**What you should do**
Please repeat the lines below exactly. Begin with the line containing "[LocallyOfFiniteType ((Motives.baseChange K" and go on through the line containing "intro K _ _ hK X Y hred _ hlft g T hT h".

**Records to use**
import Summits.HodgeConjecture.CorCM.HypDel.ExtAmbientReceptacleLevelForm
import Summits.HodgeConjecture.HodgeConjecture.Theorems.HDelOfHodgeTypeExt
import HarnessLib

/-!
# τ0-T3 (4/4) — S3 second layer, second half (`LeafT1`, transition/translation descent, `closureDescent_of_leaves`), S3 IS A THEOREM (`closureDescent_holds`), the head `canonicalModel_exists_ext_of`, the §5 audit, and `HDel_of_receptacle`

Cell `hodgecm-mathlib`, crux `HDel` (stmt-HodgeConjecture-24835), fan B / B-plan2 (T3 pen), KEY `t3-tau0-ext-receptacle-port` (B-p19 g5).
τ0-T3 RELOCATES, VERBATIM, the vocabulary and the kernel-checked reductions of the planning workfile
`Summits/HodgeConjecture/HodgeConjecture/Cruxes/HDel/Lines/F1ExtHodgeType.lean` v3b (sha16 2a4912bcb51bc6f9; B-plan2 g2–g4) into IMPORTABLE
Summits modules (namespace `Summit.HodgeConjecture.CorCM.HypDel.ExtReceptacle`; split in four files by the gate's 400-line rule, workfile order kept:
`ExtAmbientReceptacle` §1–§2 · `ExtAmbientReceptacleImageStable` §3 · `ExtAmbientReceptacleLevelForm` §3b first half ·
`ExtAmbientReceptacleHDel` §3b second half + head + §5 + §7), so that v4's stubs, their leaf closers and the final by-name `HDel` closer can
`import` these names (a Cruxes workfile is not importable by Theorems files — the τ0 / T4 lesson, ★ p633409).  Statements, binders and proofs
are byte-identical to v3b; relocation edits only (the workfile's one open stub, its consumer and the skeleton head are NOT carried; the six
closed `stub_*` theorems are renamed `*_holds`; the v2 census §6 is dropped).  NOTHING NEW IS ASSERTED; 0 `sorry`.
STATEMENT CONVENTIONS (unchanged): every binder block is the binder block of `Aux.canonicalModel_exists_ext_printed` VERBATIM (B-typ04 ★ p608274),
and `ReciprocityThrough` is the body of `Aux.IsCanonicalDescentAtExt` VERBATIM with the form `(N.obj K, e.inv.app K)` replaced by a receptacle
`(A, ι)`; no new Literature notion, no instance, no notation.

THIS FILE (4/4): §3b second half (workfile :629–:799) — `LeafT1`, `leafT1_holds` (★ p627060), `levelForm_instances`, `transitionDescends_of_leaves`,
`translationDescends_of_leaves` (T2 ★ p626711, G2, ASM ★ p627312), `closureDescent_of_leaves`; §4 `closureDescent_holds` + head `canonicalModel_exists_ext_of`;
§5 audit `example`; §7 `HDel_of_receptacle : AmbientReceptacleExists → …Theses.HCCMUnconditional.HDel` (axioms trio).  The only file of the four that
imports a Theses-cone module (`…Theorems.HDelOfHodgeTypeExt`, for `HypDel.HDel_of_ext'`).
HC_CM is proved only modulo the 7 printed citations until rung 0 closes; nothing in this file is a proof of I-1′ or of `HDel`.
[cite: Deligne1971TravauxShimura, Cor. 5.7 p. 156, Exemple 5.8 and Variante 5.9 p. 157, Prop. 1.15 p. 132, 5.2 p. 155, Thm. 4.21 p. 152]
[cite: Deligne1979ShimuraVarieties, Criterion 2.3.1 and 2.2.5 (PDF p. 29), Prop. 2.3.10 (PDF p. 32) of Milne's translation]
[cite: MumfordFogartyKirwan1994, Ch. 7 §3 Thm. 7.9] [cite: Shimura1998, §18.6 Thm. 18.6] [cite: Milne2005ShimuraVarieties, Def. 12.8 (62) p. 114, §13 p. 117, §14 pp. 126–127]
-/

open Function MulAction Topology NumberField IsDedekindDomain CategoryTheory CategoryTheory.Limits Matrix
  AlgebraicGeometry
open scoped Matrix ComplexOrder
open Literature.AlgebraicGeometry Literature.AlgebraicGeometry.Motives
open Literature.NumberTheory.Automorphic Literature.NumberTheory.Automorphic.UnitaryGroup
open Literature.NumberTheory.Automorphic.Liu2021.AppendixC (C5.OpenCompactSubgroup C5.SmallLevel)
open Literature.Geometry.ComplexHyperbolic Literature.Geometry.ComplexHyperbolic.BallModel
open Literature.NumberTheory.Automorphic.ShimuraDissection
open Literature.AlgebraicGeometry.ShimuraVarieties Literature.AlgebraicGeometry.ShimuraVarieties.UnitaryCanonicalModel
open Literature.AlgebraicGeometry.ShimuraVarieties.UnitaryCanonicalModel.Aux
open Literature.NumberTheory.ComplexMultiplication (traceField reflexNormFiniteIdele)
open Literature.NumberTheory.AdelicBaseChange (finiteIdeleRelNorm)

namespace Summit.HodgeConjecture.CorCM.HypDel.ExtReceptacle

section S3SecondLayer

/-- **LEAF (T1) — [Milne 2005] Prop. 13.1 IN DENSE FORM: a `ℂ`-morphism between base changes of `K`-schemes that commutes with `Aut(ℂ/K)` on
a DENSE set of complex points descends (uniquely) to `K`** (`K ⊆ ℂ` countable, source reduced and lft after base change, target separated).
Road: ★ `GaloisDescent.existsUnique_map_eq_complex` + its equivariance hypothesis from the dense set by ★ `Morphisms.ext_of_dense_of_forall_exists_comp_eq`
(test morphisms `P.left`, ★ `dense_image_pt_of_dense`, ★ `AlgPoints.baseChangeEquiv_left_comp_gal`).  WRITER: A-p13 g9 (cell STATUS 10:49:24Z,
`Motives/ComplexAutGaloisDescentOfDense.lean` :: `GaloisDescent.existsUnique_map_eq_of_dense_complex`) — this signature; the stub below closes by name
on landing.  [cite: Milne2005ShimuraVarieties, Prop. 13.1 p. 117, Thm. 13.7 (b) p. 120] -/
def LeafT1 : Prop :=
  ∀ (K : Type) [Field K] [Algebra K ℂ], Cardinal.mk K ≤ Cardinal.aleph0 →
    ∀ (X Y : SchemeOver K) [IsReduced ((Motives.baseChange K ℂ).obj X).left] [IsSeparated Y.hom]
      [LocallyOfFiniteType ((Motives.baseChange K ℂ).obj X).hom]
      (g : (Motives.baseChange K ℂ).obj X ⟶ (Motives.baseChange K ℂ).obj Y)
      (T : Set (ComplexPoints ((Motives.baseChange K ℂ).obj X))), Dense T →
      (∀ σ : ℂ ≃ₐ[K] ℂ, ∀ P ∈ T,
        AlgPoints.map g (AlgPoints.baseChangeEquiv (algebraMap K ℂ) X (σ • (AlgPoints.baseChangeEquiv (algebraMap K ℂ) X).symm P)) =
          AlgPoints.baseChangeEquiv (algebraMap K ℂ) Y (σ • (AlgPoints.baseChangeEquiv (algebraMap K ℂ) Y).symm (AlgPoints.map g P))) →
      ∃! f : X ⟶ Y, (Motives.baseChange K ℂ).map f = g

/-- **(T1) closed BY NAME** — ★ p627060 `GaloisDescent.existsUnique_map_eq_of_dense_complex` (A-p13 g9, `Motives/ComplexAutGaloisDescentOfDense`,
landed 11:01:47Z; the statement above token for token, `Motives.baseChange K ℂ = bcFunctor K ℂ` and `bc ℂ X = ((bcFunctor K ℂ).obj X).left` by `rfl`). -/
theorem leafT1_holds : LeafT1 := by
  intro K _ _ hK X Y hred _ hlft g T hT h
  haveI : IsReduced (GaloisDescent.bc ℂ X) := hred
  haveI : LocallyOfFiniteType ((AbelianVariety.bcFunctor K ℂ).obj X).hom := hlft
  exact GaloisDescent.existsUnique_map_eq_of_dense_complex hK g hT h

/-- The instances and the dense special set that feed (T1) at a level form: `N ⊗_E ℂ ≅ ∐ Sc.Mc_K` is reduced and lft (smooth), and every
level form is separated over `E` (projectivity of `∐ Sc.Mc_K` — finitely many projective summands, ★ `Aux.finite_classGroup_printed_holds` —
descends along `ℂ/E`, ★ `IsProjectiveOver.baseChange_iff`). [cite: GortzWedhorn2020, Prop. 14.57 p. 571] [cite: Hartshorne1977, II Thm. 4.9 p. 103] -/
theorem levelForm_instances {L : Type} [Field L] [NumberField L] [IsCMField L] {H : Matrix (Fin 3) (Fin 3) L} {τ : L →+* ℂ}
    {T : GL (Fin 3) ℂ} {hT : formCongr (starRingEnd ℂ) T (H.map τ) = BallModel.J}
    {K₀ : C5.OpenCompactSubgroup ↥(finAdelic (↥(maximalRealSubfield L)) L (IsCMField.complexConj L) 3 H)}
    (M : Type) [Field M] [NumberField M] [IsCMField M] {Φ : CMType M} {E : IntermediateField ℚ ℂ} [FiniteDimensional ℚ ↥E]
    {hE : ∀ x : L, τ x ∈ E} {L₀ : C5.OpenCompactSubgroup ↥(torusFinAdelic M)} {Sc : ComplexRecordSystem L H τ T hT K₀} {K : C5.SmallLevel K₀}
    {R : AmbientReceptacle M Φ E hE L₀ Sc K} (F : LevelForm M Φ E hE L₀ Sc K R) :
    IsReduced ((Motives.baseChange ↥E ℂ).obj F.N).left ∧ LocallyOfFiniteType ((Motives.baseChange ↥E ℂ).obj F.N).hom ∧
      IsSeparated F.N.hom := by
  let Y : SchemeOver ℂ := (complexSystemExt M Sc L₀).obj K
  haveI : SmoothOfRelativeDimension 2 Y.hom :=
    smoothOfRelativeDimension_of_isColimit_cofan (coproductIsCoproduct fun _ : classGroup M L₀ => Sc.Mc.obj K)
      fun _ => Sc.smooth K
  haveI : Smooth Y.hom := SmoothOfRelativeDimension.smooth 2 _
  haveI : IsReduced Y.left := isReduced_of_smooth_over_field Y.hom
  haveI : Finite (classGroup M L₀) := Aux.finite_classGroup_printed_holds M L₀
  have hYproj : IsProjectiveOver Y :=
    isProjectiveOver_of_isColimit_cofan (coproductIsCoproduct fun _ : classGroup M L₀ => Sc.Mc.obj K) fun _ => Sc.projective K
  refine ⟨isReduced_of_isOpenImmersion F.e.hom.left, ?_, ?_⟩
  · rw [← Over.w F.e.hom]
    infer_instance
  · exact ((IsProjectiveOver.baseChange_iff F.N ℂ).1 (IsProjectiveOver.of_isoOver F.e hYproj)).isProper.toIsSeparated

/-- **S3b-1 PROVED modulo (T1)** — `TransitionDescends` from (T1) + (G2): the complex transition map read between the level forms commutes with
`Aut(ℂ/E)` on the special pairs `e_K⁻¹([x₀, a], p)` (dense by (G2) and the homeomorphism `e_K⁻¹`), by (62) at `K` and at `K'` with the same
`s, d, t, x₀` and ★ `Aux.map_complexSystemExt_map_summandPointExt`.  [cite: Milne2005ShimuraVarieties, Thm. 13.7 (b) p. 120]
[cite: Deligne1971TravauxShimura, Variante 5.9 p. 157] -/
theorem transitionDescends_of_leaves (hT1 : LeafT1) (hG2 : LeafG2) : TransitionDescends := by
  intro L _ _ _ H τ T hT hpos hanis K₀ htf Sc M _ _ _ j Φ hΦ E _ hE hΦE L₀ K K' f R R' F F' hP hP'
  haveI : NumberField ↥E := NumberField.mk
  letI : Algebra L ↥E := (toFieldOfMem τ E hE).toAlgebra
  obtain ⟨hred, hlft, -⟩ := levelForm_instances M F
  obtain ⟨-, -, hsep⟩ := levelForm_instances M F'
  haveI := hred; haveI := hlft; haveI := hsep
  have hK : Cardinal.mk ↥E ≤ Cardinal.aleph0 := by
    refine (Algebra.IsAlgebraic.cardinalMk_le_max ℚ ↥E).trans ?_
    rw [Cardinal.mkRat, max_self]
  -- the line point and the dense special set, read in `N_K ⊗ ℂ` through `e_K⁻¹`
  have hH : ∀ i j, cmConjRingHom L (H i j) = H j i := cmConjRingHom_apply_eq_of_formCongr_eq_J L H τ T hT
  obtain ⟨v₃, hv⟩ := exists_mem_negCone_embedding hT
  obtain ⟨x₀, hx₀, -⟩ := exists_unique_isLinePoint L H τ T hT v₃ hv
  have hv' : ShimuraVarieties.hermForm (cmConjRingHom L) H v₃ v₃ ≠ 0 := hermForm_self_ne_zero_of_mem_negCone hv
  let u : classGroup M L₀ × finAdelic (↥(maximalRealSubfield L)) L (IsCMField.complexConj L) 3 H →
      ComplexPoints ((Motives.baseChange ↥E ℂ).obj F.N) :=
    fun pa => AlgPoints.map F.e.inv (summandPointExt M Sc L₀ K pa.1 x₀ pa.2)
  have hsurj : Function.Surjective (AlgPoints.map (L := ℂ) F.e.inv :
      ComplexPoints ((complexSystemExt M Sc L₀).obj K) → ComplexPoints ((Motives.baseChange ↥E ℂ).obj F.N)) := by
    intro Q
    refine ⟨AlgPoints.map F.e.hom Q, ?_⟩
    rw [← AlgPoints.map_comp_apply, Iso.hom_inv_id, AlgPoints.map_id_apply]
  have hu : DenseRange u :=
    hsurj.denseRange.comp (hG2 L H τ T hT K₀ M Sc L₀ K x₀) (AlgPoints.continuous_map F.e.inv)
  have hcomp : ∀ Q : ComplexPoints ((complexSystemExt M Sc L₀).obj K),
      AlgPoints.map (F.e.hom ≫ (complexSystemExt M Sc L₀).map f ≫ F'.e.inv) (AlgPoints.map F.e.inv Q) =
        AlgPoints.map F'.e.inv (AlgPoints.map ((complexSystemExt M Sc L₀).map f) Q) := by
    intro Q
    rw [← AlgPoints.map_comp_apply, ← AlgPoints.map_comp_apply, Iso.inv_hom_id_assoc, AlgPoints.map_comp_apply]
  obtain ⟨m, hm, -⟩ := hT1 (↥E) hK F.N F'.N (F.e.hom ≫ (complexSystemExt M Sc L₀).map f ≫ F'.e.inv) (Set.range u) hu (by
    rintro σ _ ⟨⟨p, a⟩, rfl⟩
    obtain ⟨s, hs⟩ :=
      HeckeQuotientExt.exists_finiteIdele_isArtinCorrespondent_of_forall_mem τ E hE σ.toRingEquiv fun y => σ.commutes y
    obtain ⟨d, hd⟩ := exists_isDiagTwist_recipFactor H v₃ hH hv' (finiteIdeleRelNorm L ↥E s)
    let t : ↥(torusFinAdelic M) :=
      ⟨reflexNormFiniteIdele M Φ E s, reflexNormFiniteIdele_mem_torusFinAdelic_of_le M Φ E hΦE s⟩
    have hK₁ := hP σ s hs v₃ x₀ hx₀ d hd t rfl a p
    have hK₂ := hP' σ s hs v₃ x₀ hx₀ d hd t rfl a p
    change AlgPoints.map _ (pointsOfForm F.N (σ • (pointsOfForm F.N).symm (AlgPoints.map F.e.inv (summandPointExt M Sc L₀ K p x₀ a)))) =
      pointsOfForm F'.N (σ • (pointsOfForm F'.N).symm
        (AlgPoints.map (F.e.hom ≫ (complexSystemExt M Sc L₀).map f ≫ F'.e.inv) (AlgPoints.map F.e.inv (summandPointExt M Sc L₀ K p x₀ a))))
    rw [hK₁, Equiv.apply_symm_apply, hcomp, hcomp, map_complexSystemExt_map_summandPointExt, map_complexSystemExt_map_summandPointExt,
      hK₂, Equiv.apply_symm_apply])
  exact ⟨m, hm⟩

**Answer to this exercise**
      [LocallyOfFiniteType ((Motives.baseChange K ℂ).obj X).hom]
      (g : (Motives.baseChange K ℂ).obj X ⟶ (Motives.baseChange K ℂ).obj Y)
      (T : Set (ComplexPoints ((Motives.baseChange K ℂ).obj X))), Dense T →
      (∀ σ : ℂ ≃ₐ[K] ℂ, ∀ P ∈ T,
        AlgPoints.map g (AlgPoints.baseChangeEquiv (algebraMap K ℂ) X (σ • (AlgPoints.baseChangeEquiv (algebraMap K ℂ) X).symm P)) =
          AlgPoints.baseChangeEquiv (algebraMap K ℂ) Y (σ • (AlgPoints.baseChangeEquiv (algebraMap K ℂ) Y).symm (AlgPoints.map g P))) →
      ∃! f : X ⟶ Y, (Motives.baseChange K ℂ).map f = g

/-- **(T1) closed BY NAME** — ★ p627060 `GaloisDescent.existsUnique_map_eq_of_dense_complex` (A-p13 g9, `Motives/ComplexAutGaloisDescentOfDense`,
landed 11:01:47Z; the statement above token for token, `Motives.baseChange K ℂ = bcFunctor K ℂ` and `bc ℂ X = ((bcFunctor K ℂ).obj X).left` by `rfl`). -/
theorem leafT1_holds : LeafT1 := by
  intro K _ _ hK X Y hred _ hlft g T hT h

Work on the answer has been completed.